Title: (Exact) Bayesian inference for hidden Markov models via duality and approximate filtering distributions
Authors: Guillaume Kon Kam King - University of Torino (Italy) [presenting]
Omiros Papaspiliopoulos - UPF (Spain)
Matteo Ruggiero - University of Torino (Italy)
Abstract: Filtering hidden Markov models, or sequential Bayesian inference on the hidden state of a signal, is analytically tractable only for a handful of models. Examples are finite-dimensional state space models and linear Gaussian systems (Baum-Welch and Kalman filters). Recently, a principled approach has been proposed for extending the realm of analytically tractable models, exploiting a duality relation between the hidden process and an auxiliary process.
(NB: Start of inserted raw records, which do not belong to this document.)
/-! ## §2 The primed pre-caustic level line of the partner band at one loop angle -/


omit hK₃ in
/-- **THE PRE-CAUSTIC LEVEL LINE OF THE PARTNER BAND, PRIMED** (HEADLINE; primed sibling of `…C4aFoldBoxPreLawLine.abs_levelLine_partnerBand_pre_le`).
Same hypotheses and conclusion as the unprimed law EXCEPT: (L2′) the split support row is two-sided, `|u| ≤ q_s·e ⟹ (K e)′u = 0` with `q_s ≥ 3/2`; (L1′) the flatness
row at `D = e_K(S − Φ(0, y+θ))` carries an additive slot, `|∫ w·(K e)′(D − e)| ≤ A_fl·lo/max(D,lo)² + B_fl`, and the conclusion's constant term gains `+ X₀·B_fl`.
The conclusion is the `hF` row of `…C4aPreCausticAngleLayer.intervalIntegral_pre_caustic_angle_le` at the loop angle `y` with `A₁ = X₀·A_fl`,
`A₂ = 128Wκ²X₀(K₂/(Dt−2A))msD₁`, `A₃ = 64Wκ²X₀(K₂/(Dt−2A))(C₀ + 2κ/(Dt−2A)) + 4Wκ²X₁ + X₀·B_fl`, `κ = 1/(q_s + 1/2)`. -/
theorem abs_levelLine_partnerBand_pre_le' {Kc r₀ g₀ w : ℝ} (hG : GeomConstants (frameLevel μ K) Kc r₀ g₀ w) (S : Momentum) (m : Fin 2 → ℤ) (θ : ℝ)
    {y vs Δ lo hi qs X₀ X₁ W Afl Bfl : ℝ} {Kr : ℝ → ℝ → ℝ} {X wt : ℝ → ℝ}
    (hcrit : deriv (fun x : ℝ => frameLevel μ K (S - levelPoint μ K 0 (x + θ))) vs = 0)
    (hδ₀ : 0 < frameLevel μ K (S - levelPoint μ K 0 (vs + θ)))
    (hmin : frameLevel μ K (S - levelPoint μ K 0 (vs + θ)) ≤ frameLevel μ K (S - levelPoint μ K 0 (y + θ)))
    (hDist : ‖S - WithLp.toLp 2 (fun i => 2 * π * (m i : ℝ)) - (2 : ℝ) • levelPoint μ K 0 (vs + θ)‖ ≤ Δ) (hΔ : Δ ≤ 3 / 10)
    (hΔu : Δ ≤ (bandBounds (show (-4 : ℝ) < -1.1 by norm_num) (show (-1.1 : ℝ) ≤ -0.1 by norm_num) (show (-0.1 : ℝ) < 0 by norm_num)).umin) (hΔr : K₁ * Δ < r)
    (hlo0 : 0 < lo) (hlohi : lo ≤ hi) (hhir : hi < r) (hqs : 3 / 2 ≤ qs) (hX₁ : 0 ≤ X₁)
    (hratey : ∀ s ∈ Icc 0 hi, K₂ * ‖S - WithLp.toLp 2 (fun i => 2 * π * (m i : ℝ)) - (2 : ℝ) • levelPoint μ K s (y + θ)‖ /
        ((bandBounds (show (-4 : ℝ) < -1.1 by norm_num) (show (-1.1 : ℝ) ≤ -0.1 by norm_num) (show (-0.1 : ℝ) < 0 by norm_num)).Dtmin - 2 * A) ≤ 1 / 2)
    (hK : ∀ e ∈ Icc lo hi, ContDiff ℝ 2 (Kr e)) (hK1 : ∀ e ∈ Icc lo hi, ∀ u, |deriv (Kr e) u| ≤ (max e |u|)⁻¹ ^ 2)
    (hK2 : ∀ e ∈ Icc lo hi, ∀ u, |iteratedDeriv 2 (Kr e) u| ≤ (max e |u|)⁻¹ ^ 3)
    (hsupp : ∀ e ∈ Icc lo hi, ∀ u, |u| ≤ qs * e → deriv (Kr e) u = 0) (hKc : Continuous fun p : ℝ × ℝ => deriv (Kr p.1) p.2)
    (hflat : |∫ e in lo..hi, wt e * deriv (Kr e) (frameLevel μ K (S - levelPoint μ K 0 (y + θ)) - e)| ≤
      Afl * (lo / (max (frameLevel μ K (S - levelPoint μ K 0 (y + θ))) lo) ^ 2) + Bfl)
    (hwc : ContinuousOn wt (Icc lo hi)) (hw0 : ∀ e ∈ Icc lo hi, 0 ≤ wt e) (hwW : ∀ e ∈ Icc lo hi, wt e ≤ W)
    (hXc : ContinuousOn X (Icc lo hi)) (hX0 : ∀ e ∈ Icc lo hi, |X e| ≤ X₀) (hXL : ∀ e ∈ Icc lo hi, |X e - X lo| ≤ X₁ * |e - lo|) :
    |∫ e in lo..hi, wt e * X e * deriv (Kr e) (frameLevel μ K (S - levelPoint μ K e (y + θ)))| ≤
      X₀ * Afl * (lo / (max (frameLevel μ K (S - levelPoint μ K 0 (y + θ))) lo) ^ 2) +
        128 * W * (1 / (qs + 1 / 2)) ^ 2 * X₀ *
              (K₂ / ((bandBounds (show (-4 : ℝ) < -1.1 by norm_num) (show (-1.1 : ℝ) ≤ -0.1 by norm_num) (show (-0.1 : ℝ) < 0 by norm_num)).Dtmin - 2 * A)) *
            msD A₃ A₄ 1 *
          (|y - vs| / frameLevel μ K (S - levelPoint μ K 0 (y + θ))) +
        (64 * W * (1 / (qs + 1 / 2)) ^ 2 * X₀ *
              (K₂ / ((bandBounds (show (-4 : ℝ) < -1.1 by norm_num) (show (-1.1 : ℝ) ≤ -0.1 by norm_num) (show (-0.1 : ℝ) < 0 by norm_num)).Dtmin - 2 * A)) *
            ((1 / ((bandBounds (show (-4 : ℝ) < -1.1 by norm_num) (show (-1.1 : ℝ) ≤ -0.1 by norm_num) (show (-0.1 : ℝ) < 0 by norm_num)).Dtmin - 2 * A) +
                msD A₃ A₄ 1 * (π * (4 + 2 * A) * Kc /
                  ((bandBounds (show (-4 : ℝ) < -1.1 by norm_num) (show (-1.1 : ℝ) ≤ -0.1 by norm_num) (show (-0.1 : ℝ) < 0 by norm_num)).umin * w *
                    ((bandBounds (show (-4 : ℝ) < -1.1 by norm_num) (show (-1.1 : ℝ) ≤ -0.1 by norm_num) (show (-0.1 : ℝ) < 0 by norm_num)).Dtmin - 2 * A) ^ 2))) +
              2 * (1 / (qs + 1 / 2)) /
                ((bandBounds (show (-4 : ℝ) < -1.1 by norm_num) (show (-1.1 : ℝ) ≤ -0.1 by norm_num) (show (-0.1 : ℝ) < 0 by norm_num)).Dtmin - 2 * A)) +
          4 * W * (1 / (qs + 1 / 2)) ^ 2 * X₁ + X₀ * Bfl) := by
  set B := bandBounds (show (-4 : ℝ) < -1.1 by norm_num) (show (-1.1 : ℝ) ≤ -0.1 by norm_num) (show (-0.1 : ℝ) < 0 by norm_num) with hBdef
  set v : Momentum := WithLp.toLp 2 (fun i => 2 * π * (m i : ℝ)) with hv
  obtain ⟨D, hDdef⟩ : ∃ D : ℝ, D = frameLevel μ K (S - levelPoint μ K 0 (y + θ)) := ⟨_, rfl⟩
  obtain ⟨δ₀, hδ₀def⟩ : ∃ δ₀ : ℝ, δ₀ = frameLevel μ K (S - levelPoint μ K 0 (vs + θ)) := ⟨_, rfl⟩
  rw [← hDdef] at hflat hmin ⊢
  rw [← hδ₀def] at hδ₀ hmin
  obtain ⟨κ, hκ⟩ : ∃ κ : ℝ, κ = 1 / (qs + 1 / 2) := ⟨_, rfl⟩
  obtain ⟨C₀, hC₀⟩ : ∃ C₀ : ℝ, C₀ = 1 / (B.Dtmin - 2 * A) + msD A₃ A₄ 1 * (π * (4 + 2 * A) * Kc / (B.umin * w * (B.Dtmin - 2 * A) ^ 2)) := ⟨_, rfl⟩
  rw [← hκ, ← hC₀]
  have hADt : 2 * A < B.Dtmin := by have := klCurveD_pos; linarith
  have hDt : 0 < B.Dtmin - 2 * A := by linarith
  have hK₂0 : 0 ≤ K₂ := (norm_nonneg _).trans (hK₂ 0)
  have hA0 : 0 ≤ A := (norm_nonneg _).trans (hA 0 0 (by norm_num))
  have hKc0 : 0 ≤ Kc := (norm_nonneg _).trans (hG.norm_iteratedFDeriv_le 0 0 (by norm_num))
  have hu : 0 < B.umin := B.umin_pos
  have hwp : 0 < w := hG.wmin_pos
  have h0r : |(0 : ℝ)| < r := by rw [abs_zero]; exact hr
  have hM : 0 ≤ msD A₃ A₄ 1 := (norm_nonneg _).trans (norm_iteratedDeriv_levelPoint_le hA hA20 hd hlo hhi hA₃ hA₄ h0r le_rfl (by norm_num) 0)
  have hC₀0 : 0 ≤ C₀ := by rw [hC₀]; positivity
  have hDpos : 0 < D := hδ₀.trans_le hmin
  have hqs0 : 0 < qs + 1 / 2 := by linarith
  have hκ0 : 0 < κ := by rw [hκ]; positivity
  have hκD : κ * D = D / (qs + 1 / 2) := by rw [hκ]; field_simp
  have hloI : lo ∈ Icc lo hi := left_mem_Icc.2 hlohi
  have hX00 : 0 ≤ X₀ := (abs_nonneg _).trans (hX0 lo hloI)
  have hW0 : 0 ≤ W := (hw0 lo hloI).trans (hwW lo hloI)
  -- the caustic distance at the fold point and at the angle `y`
  have hD5a : ‖S - v - (2 : ℝ) • levelPoint μ K 0 (vs + θ)‖ ≤ C₀ * δ₀ := by
    have h := norm_caustic_le_of_foldPoint hA hA20 hd hr hlo hhi hA₃ hA₄ hK₁ hG S m θ hcrit hDist hΔ hΔu hΔr
    rw [← hδ₀def, abs_of_pos hδ₀, ← hv] at h
    rw [hC₀]; exact h
  have hDy : ‖S - v - (2 : ℝ) • levelPoint μ K 0 (y + θ)‖ ≤ C₀ * D + 2 * msD A₃ A₄ 1 * |y - vs| := by
    have h := norm_caustic_sub_two_smul_le hA hA20 hd hlo hhi hA₃ hA₄ S v h0r θ vs y
    rw [abs_zero, zero_div, zero_add] at h
    have h2 : C₀ * δ₀ ≤ C₀ * D := mul_le_mul_of_nonneg_left hmin hC₀0
    linarith
  -- the two deformation rows
  have hdev : ∀ e ∈ Icc lo hi, |frameLevel μ K (S - levelPoint μ K e (y + θ)) - (D - e)| ≤ e / 2 := fun e he => by
    have he0 : 0 ≤ e := hlo0.le.trans he.1
    have h := abs_partnerBand_sub_antidiagonal_le_half hA hd hlo hhi hK₂ S m (y + θ) he0 (lt_of_le_of_lt he.2 hhir)
      (fun s hs => hratey s ⟨hs.1, hs.2.trans he.2⟩)
    rw [← hDdef] at h
    have e1 : frameLevel μ K (S - levelPoint μ K e (y + θ)) - (D - e) = frameLevel μ K (S - levelPoint μ K e (y + θ)) - D + e := by ring
    rw [e1]; exact h
  obtain ⟨ρ, hρ⟩ : ∃ ρ : ℝ, ρ = K₂ / (B.Dtmin - 2 * A) * (C₀ * D + 2 * msD A₃ A₄ 1 * |y - vs| + 2 * (κ * D) / (B.Dtmin - 2 * A)) * (κ * D) := ⟨_, rfl⟩
  have hρ0 : 0 ≤ ρ := by rw [hρ]; positivity
  have hdevρ : ∀ e ∈ Icc lo hi, e ≤ D / (qs + 1 / 2) → |frameLevel μ K (S - levelPoint μ K e (y + θ)) - (D - e)| ≤ ρ := fun e he heκ => by
    have he0 : 0 ≤ e := hlo0.le.trans he.1
    rw [← hκD] at heκ
    -- along `[0, e₁]`, `e₁ = min(κD, hi) < r`
    have he₁ : e ≤ min (κ * D) hi := le_min heκ he.2
    have he₁r : min (κ * D) hi < r := lt_of_le_of_lt (min_le_right _ _) hhir
    have h := abs_partnerBand_sub_antidiagonal_le hA hA20 hd hlo hhi hA₃ hA₄ hK₂ S m (y + θ) he0 he₁ he₁r
    rw [← hDdef, ← hv] at h
    have e1 : frameLevel μ K (S - levelPoint μ K e (y + θ)) - (D - e) = frameLevel μ K (S - levelPoint μ K e (y + θ)) - D + e := by ring
    rw [e1]
    refine h.trans ?_
    rw [hρ]
    have hmn : 2 * min (κ * D) hi / (B.Dtmin - 2 * A) ≤ 2 * (κ * D) / (B.Dtmin - 2 * A) :=
      div_le_div_of_nonneg_right (by linarith [min_le_left (κ * D) hi]) hDt.le
    have h1 : ‖S - v - (2 : ℝ) • levelPoint μ K 0 (y + θ)‖ + 2 * min (κ * D) hi / (B.Dtmin - 2 * A) ≤
        C₀ * D + 2 * msD A₃ A₄ 1 * |y - vs| + 2 * (κ * D) / (B.Dtmin - 2 * A) := by linarith
    have h2 : 0 ≤ K₂ / (B.Dtmin - 2 * A) * (‖S - v - (2 : ℝ) • levelPoint μ K 0 (y + θ)‖ + 2 * min (κ * D) hi / (B.Dtmin - 2 * A)) := by
      have : 0 ≤ min (κ * D) hi := le_min (by positivity) (hlo0.le.trans hlohi)
      positivity
    exact mul_le_mul (mul_le_mul_of_nonneg_left h1 (by positivity)) heκ he0 (by positivity)
  -- integrability of the two integrands (continuity)
  have hgc : ContinuousOn (fun e : ℝ => frameLevel μ K (S - levelPoint μ K e (y + θ))) (Icc lo hi) := fun e he =>
    (hasDerivAt_partnerBand_level hA hd hlo hhi S (abs_lt.2 ⟨by linarith [he.1], lt_of_le_of_lt he.2 hhir⟩) (y + θ)).continuousAt.continuousWithinAt
  have hfi : IntervalIntegrable (fun e => wt e * X e * deriv (Kr e) (frameLevel μ K (S - levelPoint μ K e (y + θ)))) volume lo hi := by
    refine ContinuousOn.intervalIntegrable ?_
    rw [uIcc_of_le hlohi]
    exact (hwc.mul hXc).mul (hKc.comp_continuousOn (continuousOn_id.prodMk hgc))
  have hgi : IntervalIntegrable (fun e => wt e * deriv (Kr e) (D - e)) volume lo hi := by
    refine ContinuousOn.intervalIntegrable ?_
    rw [uIcc_of_le hlohi]
    exact hwc.mul (hKc.comp_continuousOn (continuousOn_id.prodMk (continuousOn_const.sub continuousOn_id)))
  -- the carrier-free level line with the split
  have hmain := abs_intervalIntegral_levelLine_split_abs_le (eb := fun e => frameLevel μ K (S - levelPoint μ K e (y + θ))) hlo0 hlohi hDpos hqs hX₁ hρ0
    hK hK1 hK2 hsupp hflat hfi hgi hw0 hwW hX0 hXL hdev hdevρ
  refine hmain.trans ?_
  rw [← hκD]
  -- bookkeeping of the constants
  have hD0 : D ≠ 0 := hDpos.ne'
  have hterm1 : W * (X₀ * (64 / D ^ 3) * ρ) * (κ * D) =
      64 * W * κ ^ 2 * X₀ * (K₂ / (B.Dtmin - 2 * A)) * (C₀ + 2 * κ / (B.Dtmin - 2 * A)) +
        128 * W * κ ^ 2 * X₀ * (K₂ / (B.Dtmin - 2 * A)) * msD A₃ A₄ 1 * (|y - vs| / D) := by
    rw [hρ]; field_simp; ring
  have hterm2 : W * (X₁ * (4 / D ^ 2) * (κ * D)) * (κ * D) = 4 * W * κ ^ 2 * X₁ := by field_simp
  have hsum : W * (X₀ * (64 / D ^ 3) * ρ + X₁ * (4 / D ^ 2) * (κ * D)) * (κ * D) =
      W * (X₀ * (64 / D ^ 3) * ρ) * (κ * D) + W * (X₁ * (4 / D ^ 2) * (κ * D)) * (κ * D) := by ring
  rw [hsum, hterm1, hterm2]
  linarith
Then, the solution of the filtering problem consists in a finite mixture of distributions. We study the computational effort required to implement this strategy for two parametric and nonparametric models: the Cox-Ingersoll-Ross process, the $K$-dimensional Wright-Fisher process, the Dawson-Watanabe process and the Fleming-Viot process. In all cases, the number of components involved in the filtering distributions increases rapidly with the number of observations. Although this could render the algorithm impractical for long observation sequences and undermine its practical relevance, the mathematical form of the filtering distributions suggest that the number of components which contribute most to the mixture remains small. This suggests several efficient natural approximation strategies. We assess the performance of these strategies in terms of accuracy, speed and prediction, benchmarked against the exact solution.